Pop snatched the magnifying glass and bent over the picture with it. 'Stone the crows!' he said, straightening up. 'A string tie! That's just what it is! Now how come I didn't see that?'

'Because it isn't the sort of thing a dog would wear around his neck, I guess,' Kevin said in that same wooden voice. They had been here for only forty-five minutes or so, but he felt as if he had aged another fifteen years.

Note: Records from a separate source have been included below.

import Mathlib.Analysis.Calculus.FDeriv.Bilinear
import Mathlib.Analysis.Calculus.ContDiff.Operations
import Mathlib.Analysis.Normed.Operator.Bilinear
import Mathlib.Analysis.Complex.Basic
import HarnessLib

/-!
# Second derivatives of a quadratic form composed with a linear map; its line Laplacian is constant

Layer `Literature/Analysis/Complex`; lane `lit-hodgefound`, prover seat `lit-hodgefound-p07`,
generation 19 — sixth rider towards FILE C (torus glue) of the programme «`[Θ_Ω] = -E_Ω` for every
`Ω ∈ 𝔥_g`». The exponent of the hermitian metric of the theta line bundle is the quadratic form
`q(z) = ᵗ(Im z)(Im Ω)⁻¹(Im z)` (Griffiths–Harris, Ch. 2 §6, p. 310: "`h(z) = e^{-π ᵗy Y⁻¹ y}`
defines a metric on `L` […] with curvature form […] `(π/2) Σ Y⁻¹_{αβ} dz_α ∧ dz̄_β`"), i.e.
`Q = B ∘ (ℓ, ℓ)` for a continuous bilinear form `B` and a real-linear map `ℓ` (`z ↦ Im z`). We
record the calculus behind "the curvature of `e^{-π q}` is the constant form `H_Ω`":

* `hasFDerivAt_bilinear_comp_linear`, `fderiv_fderiv_bilinear_comp_linear` —
  `D²Q(x)[u, u'] = B(ℓu, ℓu') + B(ℓu', ℓu)` (constant in `x`);
* `contDiff_bilinear_comp_linear` — `Q` is smooth;
* `lineLaplacian_bilinear_comp_linear` — on a complex normed space, the Laplacian of `Q` along the
  complex line `ℂ v`, `D²Q[v,v] + D²Q[iv,iv]`, is the constant `2 B(ℓv, ℓv) + 2 B(ℓ(iv), ℓ(iv))`.

Theorems only; no definitions, no named facts.

## References

* [GriffithsHarrisPrinciples1978] P. Griffiths, J. Harris, *Principles of Algebraic Geometry*
  (1978), Ch. 2 §6, pp. 307–310.
-/

noncomputable section

namespace Literature.Analysis.Complex

section Real

variable {V F : Type*} [NormedAddCommGroup V] [NormedSpace ℝ V] [NormedAddCommGroup F]
  [NormedSpace ℝ F] (B : F →L[ℝ] F →L[ℝ] ℝ) (ℓ : V →L[ℝ] F)

/-- The first derivative of `Q = B(ℓ·, ℓ·)`: `DQ(y) = B(ℓy, ℓ·) + B(ℓ·, ℓy)`.
[cite: GriffithsHarrisPrinciples1978, Ch. 2 §6 (p. 310)] -/
theorem hasFDerivAt_bilinear_comp_linear (y : V) :
    HasFDerivAt (fun z => B (ℓ z) (ℓ z)) (B.precompR V (ℓ y) ℓ + B.precompL V ℓ (ℓ y)) y :=
  B.hasFDerivAt_of_bilinear ℓ.hasFDerivAt ℓ.hasFDerivAt

/-- **`D²Q(x)[u, u'] = B(ℓu, ℓu') + B(ℓu', ℓu)`** for the quadratic form `Q = B(ℓ·, ℓ·)`
(independent of the base point). [cite: GriffithsHarrisPrinciples1978, Ch. 2 §6 (p. 310)] -/
theorem fderiv_fderiv_bilinear_comp_linear (x u u' : V) :
    fderiv ℝ (fderiv ℝ fun z => B (ℓ z) (ℓ z)) x u u' = B (ℓ u) (ℓ u') + B (ℓ u') (ℓ u) := by
  set T : F →L[ℝ] (V →L[ℝ] ℝ) := (B.precompR V).flip ℓ + B.precompL V ℓ with hT
  have hfd : fderiv ℝ (fun z => B (ℓ z) (ℓ z)) = fun y => T (ℓ y) := by
    funext y
    rw [(hasFDerivAt_bilinear_comp_linear B ℓ y).fderiv, hT, add_apply,
      ContinuousLinearMap.flip_apply]
  have h2 : HasFDerivAt (fderiv ℝ fun z => B (ℓ z) (ℓ z)) (T.comp ℓ) x := by
    rw [hfd]
    exact T.hasFDerivAt.comp x ℓ.hasFDerivAt
  rw [h2.fderiv, hT]
  simp [ContinuousLinearMap.precompR_apply, ContinuousLinearMap.compL_apply]

/-- `Q = B(ℓ·, ℓ·)` is smooth. [cite: GriffithsHarrisPrinciples1978, Ch. 2 §6 (p. 310)] -/
theorem contDiff_bilinear_comp_linear {n : WithTop ℕ∞} : ContDiff ℝ n fun z => B (ℓ z) (ℓ z) :=
  B.isBoundedBilinearMap.contDiff.comp (ℓ.contDiff.prodMk ℓ.contDiff)

end Real

section Complex

variable {V F : Type*} [NormedAddCommGroup V] [NormedSpace ℂ V] [NormedAddCommGroup F]
  [NormedSpace ℝ F] (B : F →L[ℝ] F →L[ℝ] ℝ) (ℓ : V →L[ℝ] F)

/-- **The line Laplacian of a quadratic form is constant**: on a complex normed space `V` (with its
underlying real structure), for `Q = B(ℓ·, ℓ·)` and any `v`,
`D²Q(x)[v,v] + D²Q(x)[iv,iv] = 2 B(ℓv, ℓv) + 2 B(ℓ(iv), ℓ(iv))` for every `x`. For
`B = (Im Ω)⁻¹`, `ℓ = Im`, this is `2 H_Ω(v, v)` (`ᵗ(Im v)Y⁻¹(Im v) + ᵗ(Re v)Y⁻¹(Re v)`, as
`Im(iv) = Re v`). [cite: GriffithsHarrisPrinciples1978, Ch. 2 §6 (p. 310)] -/
theorem lineLaplacian_bilinear_comp_linear (x v : V) :
    fderiv ℝ (fderiv ℝ fun z => B (ℓ z) (ℓ z)) x v v +
        fderiv ℝ (fderiv ℝ fun z => B (ℓ z) (ℓ z)) x (Complex.I • v) (Complex.I • v) =
      2 * B (ℓ v) (ℓ v) + 2 * B (ℓ (Complex.I • v)) (ℓ (Complex.I • v)) := by
  rw [fderiv_fderiv_bilinear_comp_linear, fderiv_fderiv_bilinear_comp_linear]
  ring

end Complex

end Literature.Analysis.Complex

The thing to remember, his mind told him over and over, is that the camera is gone. It's nothing but splinters. Never mind all the King's horses and all the King's men; not even all the guys who work making cameras at the Polaroid factory in Schenectady could put that baby back together again.

Yes, and thank God. Because this was the end of the line. As far as Kevin was concerned, if he never encountered the supernatural again until he was eighty, never so much as brushed up against it, it would still be too soon.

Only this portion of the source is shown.